Saved data entries:

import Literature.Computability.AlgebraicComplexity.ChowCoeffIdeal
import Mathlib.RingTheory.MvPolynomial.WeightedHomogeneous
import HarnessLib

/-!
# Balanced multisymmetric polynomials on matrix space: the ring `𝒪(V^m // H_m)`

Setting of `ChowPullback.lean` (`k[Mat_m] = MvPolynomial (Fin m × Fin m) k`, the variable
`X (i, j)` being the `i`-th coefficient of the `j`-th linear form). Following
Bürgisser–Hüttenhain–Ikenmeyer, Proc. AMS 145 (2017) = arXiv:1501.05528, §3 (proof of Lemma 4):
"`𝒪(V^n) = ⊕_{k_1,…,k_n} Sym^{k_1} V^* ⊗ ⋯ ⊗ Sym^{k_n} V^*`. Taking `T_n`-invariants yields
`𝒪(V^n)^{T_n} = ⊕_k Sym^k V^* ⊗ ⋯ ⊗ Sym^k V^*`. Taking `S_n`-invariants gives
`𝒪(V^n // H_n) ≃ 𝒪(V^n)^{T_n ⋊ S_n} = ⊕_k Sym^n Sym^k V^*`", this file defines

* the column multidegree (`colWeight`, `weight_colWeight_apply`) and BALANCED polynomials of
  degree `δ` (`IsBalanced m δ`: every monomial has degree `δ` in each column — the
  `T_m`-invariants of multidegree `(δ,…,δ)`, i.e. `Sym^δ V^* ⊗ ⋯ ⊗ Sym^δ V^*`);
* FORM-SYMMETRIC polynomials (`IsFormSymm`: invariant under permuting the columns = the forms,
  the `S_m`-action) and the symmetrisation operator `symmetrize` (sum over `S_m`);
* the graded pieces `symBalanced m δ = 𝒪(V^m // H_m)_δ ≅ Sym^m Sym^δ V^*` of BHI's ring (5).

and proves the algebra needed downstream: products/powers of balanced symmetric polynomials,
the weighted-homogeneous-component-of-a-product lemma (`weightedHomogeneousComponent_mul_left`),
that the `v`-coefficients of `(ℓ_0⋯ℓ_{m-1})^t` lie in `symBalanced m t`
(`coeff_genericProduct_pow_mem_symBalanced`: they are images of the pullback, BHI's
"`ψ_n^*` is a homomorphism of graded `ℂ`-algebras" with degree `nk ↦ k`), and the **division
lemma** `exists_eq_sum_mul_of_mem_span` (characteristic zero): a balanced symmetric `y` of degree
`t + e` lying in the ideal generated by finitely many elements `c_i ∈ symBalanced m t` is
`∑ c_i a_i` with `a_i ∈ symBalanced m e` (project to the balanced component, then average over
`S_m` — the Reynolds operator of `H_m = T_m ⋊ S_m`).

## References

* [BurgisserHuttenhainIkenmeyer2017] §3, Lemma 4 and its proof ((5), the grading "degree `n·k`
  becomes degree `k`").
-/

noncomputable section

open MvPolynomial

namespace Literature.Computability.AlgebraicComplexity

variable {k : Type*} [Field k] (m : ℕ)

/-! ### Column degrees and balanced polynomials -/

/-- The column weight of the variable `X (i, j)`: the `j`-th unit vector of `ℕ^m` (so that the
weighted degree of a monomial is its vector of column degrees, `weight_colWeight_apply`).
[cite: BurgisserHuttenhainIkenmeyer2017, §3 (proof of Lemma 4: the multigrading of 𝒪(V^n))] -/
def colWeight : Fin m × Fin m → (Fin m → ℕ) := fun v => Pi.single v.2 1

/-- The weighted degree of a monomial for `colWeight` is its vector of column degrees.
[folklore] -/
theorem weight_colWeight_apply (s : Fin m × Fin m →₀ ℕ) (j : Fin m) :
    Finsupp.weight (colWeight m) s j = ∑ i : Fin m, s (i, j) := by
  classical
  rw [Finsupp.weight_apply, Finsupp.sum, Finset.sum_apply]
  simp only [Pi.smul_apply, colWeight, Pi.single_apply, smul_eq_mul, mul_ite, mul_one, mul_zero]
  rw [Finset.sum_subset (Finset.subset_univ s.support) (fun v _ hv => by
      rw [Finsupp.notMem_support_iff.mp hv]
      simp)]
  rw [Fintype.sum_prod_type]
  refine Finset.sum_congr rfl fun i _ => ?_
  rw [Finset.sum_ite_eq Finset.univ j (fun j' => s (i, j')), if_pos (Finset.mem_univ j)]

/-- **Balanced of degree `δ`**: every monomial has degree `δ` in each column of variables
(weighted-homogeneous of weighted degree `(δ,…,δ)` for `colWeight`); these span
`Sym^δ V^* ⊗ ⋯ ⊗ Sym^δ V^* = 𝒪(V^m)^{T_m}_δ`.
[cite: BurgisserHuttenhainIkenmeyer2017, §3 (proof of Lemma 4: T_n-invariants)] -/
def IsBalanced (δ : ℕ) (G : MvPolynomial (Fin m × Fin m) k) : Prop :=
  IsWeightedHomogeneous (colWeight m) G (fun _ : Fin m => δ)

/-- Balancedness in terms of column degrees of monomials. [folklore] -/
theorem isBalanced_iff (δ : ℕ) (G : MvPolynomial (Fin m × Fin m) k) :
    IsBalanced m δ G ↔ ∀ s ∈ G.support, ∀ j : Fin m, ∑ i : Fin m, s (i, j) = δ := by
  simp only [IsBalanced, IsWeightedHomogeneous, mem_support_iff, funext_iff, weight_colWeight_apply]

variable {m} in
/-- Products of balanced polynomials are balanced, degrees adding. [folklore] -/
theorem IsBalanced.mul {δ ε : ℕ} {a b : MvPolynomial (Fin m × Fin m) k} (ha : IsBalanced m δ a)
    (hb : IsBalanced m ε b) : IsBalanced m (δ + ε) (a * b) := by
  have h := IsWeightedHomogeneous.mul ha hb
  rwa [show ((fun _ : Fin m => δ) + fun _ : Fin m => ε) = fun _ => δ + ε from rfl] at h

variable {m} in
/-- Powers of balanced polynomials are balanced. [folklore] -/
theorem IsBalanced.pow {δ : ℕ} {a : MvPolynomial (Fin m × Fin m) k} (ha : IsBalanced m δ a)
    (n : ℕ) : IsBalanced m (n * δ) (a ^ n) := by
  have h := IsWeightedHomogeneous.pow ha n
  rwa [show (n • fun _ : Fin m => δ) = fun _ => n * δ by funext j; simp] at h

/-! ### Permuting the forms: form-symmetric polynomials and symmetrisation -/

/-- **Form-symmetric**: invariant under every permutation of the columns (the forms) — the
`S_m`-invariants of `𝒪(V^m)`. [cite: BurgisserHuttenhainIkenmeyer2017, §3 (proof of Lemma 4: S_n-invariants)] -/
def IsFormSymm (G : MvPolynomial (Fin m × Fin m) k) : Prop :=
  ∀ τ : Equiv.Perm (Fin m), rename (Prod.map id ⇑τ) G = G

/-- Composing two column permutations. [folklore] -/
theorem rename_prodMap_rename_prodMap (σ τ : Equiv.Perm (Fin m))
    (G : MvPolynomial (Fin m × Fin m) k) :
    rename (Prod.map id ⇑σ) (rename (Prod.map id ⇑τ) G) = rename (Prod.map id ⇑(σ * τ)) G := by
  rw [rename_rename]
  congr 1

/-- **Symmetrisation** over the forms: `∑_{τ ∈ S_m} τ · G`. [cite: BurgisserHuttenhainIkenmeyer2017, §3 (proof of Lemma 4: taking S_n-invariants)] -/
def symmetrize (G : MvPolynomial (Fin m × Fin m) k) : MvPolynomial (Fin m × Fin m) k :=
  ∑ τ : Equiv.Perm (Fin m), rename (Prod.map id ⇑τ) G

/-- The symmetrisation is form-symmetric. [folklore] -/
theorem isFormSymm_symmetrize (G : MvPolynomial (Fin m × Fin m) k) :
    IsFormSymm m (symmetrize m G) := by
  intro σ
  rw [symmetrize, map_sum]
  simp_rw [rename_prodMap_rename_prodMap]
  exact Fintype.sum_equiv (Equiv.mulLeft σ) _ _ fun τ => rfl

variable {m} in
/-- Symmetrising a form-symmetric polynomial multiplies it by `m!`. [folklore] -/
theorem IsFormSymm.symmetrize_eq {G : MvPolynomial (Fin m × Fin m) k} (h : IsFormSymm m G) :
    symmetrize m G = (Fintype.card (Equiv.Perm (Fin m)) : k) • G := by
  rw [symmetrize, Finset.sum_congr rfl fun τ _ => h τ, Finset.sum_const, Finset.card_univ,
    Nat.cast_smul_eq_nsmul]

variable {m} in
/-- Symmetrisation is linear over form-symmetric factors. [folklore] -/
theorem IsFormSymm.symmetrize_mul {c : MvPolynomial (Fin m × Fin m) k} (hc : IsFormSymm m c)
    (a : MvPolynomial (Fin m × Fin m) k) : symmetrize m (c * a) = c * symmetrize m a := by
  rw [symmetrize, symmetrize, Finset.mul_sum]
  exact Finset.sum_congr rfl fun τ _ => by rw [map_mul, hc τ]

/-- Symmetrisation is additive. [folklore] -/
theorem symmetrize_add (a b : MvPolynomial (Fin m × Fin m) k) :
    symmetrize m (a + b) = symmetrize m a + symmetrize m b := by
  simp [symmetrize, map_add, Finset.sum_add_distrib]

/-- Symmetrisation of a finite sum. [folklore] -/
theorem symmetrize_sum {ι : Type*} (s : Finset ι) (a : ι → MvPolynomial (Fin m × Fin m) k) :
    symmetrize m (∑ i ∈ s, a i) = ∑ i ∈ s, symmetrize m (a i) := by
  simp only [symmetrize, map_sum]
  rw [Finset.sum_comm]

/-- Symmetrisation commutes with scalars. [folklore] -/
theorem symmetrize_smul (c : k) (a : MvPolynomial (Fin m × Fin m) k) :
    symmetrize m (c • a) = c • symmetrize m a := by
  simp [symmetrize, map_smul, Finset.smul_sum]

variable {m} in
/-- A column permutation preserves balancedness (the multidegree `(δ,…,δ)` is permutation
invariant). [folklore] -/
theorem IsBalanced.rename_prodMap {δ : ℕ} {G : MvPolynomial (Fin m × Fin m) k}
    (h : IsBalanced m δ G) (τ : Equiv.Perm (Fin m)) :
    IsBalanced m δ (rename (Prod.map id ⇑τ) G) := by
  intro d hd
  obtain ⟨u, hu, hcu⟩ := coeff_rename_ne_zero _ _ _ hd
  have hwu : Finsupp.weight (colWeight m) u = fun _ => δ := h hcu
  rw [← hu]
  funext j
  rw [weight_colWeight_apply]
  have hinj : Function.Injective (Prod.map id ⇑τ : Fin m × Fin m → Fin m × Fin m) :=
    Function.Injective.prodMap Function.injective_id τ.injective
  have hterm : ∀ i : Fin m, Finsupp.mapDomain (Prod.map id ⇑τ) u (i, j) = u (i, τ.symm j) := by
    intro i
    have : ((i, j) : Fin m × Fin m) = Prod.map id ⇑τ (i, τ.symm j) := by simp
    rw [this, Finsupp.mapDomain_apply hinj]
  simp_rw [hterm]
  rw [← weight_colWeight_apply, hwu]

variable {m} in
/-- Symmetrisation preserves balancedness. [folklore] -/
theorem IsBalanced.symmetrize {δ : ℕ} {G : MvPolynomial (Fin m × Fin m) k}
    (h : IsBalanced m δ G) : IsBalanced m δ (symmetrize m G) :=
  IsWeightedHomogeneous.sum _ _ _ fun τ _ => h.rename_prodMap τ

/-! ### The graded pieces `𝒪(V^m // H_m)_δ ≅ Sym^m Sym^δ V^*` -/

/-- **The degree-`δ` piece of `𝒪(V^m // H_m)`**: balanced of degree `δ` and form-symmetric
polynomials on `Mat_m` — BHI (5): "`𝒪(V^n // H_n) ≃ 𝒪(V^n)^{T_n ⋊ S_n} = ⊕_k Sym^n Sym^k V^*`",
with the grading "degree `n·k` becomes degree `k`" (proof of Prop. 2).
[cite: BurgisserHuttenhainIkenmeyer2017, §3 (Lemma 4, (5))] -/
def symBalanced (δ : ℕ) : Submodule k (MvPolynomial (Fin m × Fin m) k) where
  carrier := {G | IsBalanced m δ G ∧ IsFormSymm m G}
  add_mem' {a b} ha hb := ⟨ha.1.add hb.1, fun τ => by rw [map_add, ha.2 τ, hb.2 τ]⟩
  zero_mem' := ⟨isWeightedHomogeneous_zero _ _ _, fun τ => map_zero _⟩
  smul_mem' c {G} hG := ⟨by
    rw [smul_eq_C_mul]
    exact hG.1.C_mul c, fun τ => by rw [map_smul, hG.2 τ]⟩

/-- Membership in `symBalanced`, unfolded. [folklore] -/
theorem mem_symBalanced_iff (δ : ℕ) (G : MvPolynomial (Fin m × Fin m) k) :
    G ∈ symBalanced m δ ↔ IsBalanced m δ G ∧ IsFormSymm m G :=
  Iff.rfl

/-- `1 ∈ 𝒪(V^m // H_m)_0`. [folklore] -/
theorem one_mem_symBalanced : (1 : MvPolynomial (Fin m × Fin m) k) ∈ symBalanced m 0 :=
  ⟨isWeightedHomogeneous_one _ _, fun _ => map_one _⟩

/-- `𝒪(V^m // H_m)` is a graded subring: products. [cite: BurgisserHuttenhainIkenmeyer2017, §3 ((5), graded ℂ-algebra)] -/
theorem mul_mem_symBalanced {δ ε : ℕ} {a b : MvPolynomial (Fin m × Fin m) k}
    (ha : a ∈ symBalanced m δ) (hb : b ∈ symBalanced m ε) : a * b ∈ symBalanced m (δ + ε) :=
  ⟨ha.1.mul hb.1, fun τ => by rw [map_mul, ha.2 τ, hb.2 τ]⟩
==
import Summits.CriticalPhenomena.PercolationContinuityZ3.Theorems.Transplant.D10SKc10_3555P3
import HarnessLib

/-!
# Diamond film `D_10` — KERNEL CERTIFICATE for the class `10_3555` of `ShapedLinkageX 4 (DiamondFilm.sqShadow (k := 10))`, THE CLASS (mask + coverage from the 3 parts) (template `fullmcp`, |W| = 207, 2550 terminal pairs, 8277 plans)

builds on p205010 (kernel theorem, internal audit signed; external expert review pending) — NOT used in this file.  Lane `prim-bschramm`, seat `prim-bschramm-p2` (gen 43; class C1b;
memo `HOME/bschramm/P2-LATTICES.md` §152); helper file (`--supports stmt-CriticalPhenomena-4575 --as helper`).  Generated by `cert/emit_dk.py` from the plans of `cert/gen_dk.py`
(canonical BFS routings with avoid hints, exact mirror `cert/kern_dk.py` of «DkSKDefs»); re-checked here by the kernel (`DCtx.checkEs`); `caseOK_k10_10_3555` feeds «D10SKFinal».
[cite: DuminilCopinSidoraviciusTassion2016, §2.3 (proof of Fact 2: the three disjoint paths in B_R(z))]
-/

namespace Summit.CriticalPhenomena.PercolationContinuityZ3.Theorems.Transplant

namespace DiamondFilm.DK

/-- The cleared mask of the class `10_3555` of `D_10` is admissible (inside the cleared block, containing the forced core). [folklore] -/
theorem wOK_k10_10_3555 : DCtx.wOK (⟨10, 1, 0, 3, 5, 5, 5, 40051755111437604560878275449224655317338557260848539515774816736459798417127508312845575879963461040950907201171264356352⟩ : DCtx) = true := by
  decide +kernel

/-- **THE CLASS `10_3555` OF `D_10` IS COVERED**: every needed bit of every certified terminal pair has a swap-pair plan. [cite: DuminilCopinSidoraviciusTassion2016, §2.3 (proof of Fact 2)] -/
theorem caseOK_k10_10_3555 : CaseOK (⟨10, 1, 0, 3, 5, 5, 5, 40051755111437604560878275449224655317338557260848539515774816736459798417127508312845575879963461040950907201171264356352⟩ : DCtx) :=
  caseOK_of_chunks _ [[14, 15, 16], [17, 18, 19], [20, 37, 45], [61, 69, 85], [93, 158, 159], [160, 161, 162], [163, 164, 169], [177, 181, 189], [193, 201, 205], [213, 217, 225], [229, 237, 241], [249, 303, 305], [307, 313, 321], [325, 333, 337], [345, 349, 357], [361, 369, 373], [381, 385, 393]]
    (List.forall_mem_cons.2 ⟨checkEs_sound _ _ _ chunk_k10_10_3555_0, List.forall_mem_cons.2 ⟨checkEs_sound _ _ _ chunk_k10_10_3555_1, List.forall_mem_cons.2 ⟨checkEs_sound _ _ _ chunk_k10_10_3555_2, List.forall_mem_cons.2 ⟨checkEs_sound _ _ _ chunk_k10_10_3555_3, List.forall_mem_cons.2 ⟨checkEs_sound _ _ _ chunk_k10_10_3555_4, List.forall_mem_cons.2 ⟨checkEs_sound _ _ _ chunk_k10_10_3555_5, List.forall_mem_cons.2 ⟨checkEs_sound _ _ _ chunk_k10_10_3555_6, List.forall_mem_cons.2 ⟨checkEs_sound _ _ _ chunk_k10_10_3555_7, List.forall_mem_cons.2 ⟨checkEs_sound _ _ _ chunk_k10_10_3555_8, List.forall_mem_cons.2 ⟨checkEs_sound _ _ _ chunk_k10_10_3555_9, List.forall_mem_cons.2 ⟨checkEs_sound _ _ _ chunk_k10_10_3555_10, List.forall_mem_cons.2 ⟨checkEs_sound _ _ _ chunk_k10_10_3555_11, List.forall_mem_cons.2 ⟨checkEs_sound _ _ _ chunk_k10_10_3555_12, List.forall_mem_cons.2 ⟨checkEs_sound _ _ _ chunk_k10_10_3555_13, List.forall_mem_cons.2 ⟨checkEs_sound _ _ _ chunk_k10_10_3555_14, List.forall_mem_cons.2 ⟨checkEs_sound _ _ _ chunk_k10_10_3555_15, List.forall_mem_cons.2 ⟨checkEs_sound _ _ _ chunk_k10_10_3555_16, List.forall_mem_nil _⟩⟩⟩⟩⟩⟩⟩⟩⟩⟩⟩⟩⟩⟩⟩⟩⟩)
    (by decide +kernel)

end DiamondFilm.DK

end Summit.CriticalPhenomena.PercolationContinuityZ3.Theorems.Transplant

Task to complete:
For the records above, give the number of lines that include the string "multidegree", with nothing added.

Output for this task:
3